» **EXTRACTED INFORMATION**
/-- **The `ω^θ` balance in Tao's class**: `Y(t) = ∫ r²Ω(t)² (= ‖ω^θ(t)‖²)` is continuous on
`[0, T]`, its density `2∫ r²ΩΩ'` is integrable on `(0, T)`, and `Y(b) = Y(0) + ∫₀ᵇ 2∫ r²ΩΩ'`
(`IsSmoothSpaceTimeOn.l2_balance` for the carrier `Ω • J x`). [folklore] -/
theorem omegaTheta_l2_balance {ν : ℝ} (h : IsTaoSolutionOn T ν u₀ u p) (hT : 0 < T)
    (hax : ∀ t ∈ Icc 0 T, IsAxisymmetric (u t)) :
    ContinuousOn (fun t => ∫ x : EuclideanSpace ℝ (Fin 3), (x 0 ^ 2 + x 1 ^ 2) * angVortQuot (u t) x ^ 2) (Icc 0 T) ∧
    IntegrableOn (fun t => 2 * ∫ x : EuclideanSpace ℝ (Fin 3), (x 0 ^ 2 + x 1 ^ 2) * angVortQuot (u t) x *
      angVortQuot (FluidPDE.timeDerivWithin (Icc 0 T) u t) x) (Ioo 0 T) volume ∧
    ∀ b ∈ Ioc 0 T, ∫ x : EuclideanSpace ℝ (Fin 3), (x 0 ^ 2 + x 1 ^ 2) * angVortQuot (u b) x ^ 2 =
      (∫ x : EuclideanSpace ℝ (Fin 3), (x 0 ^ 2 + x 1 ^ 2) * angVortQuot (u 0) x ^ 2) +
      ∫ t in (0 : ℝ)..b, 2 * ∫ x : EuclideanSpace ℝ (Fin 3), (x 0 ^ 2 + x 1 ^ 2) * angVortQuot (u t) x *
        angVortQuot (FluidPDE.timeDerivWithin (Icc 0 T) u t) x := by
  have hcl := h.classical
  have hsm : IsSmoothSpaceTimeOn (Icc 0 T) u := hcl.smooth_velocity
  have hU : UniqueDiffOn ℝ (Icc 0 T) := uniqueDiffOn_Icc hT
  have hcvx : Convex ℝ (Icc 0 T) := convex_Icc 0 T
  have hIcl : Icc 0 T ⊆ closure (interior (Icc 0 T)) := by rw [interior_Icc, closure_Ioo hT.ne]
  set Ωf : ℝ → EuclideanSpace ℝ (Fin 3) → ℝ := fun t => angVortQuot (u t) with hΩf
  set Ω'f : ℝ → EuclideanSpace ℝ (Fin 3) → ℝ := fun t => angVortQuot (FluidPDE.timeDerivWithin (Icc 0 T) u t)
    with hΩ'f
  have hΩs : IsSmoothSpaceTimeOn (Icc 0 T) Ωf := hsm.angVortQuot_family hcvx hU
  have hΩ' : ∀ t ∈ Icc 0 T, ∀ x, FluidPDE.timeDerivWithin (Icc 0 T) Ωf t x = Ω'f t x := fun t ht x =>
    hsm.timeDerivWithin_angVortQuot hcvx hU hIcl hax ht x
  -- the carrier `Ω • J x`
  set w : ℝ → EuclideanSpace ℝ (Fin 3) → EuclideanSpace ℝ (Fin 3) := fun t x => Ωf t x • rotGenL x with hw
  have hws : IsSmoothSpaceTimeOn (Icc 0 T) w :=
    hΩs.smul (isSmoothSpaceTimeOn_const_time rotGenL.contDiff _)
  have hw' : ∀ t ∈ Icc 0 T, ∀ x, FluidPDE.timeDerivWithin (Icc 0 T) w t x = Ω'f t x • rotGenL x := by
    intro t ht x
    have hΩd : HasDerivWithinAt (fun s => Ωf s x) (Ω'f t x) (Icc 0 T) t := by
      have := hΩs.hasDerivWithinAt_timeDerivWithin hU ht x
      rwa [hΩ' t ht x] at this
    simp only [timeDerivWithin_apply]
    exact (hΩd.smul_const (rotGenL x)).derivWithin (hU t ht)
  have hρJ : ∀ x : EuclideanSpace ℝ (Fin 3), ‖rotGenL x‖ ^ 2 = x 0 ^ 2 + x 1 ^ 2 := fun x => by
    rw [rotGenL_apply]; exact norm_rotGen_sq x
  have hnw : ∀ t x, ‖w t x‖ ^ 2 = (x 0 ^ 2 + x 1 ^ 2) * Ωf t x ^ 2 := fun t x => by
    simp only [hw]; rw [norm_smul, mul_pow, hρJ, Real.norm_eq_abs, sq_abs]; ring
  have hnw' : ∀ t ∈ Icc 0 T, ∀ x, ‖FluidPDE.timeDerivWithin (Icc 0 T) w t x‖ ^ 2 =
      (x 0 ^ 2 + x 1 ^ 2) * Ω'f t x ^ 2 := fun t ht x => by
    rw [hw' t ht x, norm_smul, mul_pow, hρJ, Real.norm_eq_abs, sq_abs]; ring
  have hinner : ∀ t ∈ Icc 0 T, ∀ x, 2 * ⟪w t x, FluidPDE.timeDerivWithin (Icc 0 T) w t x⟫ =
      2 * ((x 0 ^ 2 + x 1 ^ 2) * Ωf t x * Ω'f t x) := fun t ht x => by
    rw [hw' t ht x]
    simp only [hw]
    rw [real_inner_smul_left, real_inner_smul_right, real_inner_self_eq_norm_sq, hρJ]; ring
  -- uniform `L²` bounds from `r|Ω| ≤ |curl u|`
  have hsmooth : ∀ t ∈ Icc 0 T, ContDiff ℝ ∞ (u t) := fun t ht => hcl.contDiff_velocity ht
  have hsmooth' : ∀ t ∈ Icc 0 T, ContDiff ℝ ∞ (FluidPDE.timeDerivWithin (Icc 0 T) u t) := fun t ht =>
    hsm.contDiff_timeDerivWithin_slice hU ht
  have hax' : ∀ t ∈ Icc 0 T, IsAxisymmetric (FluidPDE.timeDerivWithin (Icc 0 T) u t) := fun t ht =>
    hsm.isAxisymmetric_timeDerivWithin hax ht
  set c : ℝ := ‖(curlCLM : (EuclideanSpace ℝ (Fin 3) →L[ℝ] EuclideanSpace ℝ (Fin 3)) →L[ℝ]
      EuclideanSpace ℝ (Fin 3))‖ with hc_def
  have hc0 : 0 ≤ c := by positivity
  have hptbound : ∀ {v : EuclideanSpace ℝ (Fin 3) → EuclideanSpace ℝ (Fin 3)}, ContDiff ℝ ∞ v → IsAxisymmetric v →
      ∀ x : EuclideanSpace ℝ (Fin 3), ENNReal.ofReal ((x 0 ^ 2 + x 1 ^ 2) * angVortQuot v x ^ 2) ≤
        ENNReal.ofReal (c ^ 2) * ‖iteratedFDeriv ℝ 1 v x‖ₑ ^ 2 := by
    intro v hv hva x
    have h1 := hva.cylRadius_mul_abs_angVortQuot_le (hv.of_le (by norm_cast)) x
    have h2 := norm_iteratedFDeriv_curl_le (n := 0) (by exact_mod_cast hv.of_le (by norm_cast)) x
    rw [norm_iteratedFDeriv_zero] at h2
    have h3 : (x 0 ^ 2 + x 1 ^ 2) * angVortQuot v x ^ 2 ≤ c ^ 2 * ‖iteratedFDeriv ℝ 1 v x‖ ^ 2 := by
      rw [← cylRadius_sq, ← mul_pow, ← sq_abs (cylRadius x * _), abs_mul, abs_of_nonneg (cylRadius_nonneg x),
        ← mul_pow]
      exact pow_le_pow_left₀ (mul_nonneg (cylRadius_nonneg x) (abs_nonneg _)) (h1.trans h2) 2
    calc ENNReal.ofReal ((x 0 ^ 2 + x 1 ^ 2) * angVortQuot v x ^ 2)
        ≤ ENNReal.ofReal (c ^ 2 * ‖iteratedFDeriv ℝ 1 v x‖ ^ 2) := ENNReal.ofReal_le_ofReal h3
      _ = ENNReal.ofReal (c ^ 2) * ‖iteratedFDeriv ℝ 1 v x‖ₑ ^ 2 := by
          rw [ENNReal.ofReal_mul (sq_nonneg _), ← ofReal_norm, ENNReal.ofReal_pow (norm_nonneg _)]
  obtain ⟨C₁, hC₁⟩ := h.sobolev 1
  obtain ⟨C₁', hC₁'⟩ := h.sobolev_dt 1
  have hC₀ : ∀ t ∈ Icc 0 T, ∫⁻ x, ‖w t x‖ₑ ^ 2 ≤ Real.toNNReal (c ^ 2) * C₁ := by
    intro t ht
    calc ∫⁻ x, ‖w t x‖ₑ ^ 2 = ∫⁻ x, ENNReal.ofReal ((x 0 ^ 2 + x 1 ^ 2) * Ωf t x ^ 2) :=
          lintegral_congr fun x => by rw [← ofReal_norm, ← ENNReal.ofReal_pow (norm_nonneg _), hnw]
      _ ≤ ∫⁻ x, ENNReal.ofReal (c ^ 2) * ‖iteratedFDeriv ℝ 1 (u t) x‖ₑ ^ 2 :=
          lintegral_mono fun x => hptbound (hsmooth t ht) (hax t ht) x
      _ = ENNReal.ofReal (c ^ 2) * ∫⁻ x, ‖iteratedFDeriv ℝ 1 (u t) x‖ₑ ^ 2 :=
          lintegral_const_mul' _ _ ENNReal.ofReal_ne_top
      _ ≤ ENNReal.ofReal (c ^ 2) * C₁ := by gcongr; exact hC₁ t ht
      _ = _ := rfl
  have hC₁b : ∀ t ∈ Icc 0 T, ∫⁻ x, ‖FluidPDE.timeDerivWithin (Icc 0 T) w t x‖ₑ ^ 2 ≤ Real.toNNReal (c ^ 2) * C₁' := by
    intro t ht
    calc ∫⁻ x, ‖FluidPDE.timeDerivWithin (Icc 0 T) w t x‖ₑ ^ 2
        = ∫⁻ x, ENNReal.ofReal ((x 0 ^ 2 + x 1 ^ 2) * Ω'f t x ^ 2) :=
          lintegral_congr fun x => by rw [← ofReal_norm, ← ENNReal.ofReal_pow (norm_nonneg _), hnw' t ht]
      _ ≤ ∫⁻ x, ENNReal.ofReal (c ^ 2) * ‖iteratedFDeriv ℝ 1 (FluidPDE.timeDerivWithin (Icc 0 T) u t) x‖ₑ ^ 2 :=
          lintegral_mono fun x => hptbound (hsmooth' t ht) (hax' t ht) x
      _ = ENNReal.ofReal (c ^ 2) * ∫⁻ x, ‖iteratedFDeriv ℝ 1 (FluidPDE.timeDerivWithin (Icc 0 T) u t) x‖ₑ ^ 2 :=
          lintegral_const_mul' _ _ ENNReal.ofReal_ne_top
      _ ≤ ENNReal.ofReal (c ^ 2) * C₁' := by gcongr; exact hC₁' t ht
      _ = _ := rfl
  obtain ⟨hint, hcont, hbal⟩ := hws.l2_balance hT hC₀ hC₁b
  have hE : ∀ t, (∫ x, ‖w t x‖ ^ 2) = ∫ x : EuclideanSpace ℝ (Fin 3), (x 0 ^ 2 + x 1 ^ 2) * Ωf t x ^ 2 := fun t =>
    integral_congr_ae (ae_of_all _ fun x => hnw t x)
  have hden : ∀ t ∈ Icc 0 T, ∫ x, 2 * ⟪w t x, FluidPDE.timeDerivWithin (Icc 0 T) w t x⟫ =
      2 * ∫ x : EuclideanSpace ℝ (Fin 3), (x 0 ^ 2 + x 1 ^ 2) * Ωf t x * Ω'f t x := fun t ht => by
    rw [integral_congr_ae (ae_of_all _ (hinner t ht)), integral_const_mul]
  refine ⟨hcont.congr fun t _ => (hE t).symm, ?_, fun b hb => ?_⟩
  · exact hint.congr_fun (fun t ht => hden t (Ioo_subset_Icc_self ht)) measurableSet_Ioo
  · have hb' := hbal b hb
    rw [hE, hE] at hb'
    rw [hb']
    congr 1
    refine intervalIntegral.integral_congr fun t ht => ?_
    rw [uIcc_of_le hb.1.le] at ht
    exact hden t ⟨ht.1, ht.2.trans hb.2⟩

» **WORK INSTRUCTIONS**
If a line in the material above contains the word "calc", copy it.

» **TASK RESULT**
    calc ENNReal.ofReal ((x 0 ^ 2 + x 1 ^ 2) * angVortQuot v x ^ 2)
    calc ∫⁻ x, ‖w t x‖ₑ ^ 2 = ∫⁻ x, ENNReal.ofReal ((x 0 ^ 2 + x 1 ^ 2) * Ωf t x ^ 2) :=
    calc ∫⁻ x, ‖FluidPDE.timeDerivWithin (Icc 0 T) w t x‖ₑ ^ 2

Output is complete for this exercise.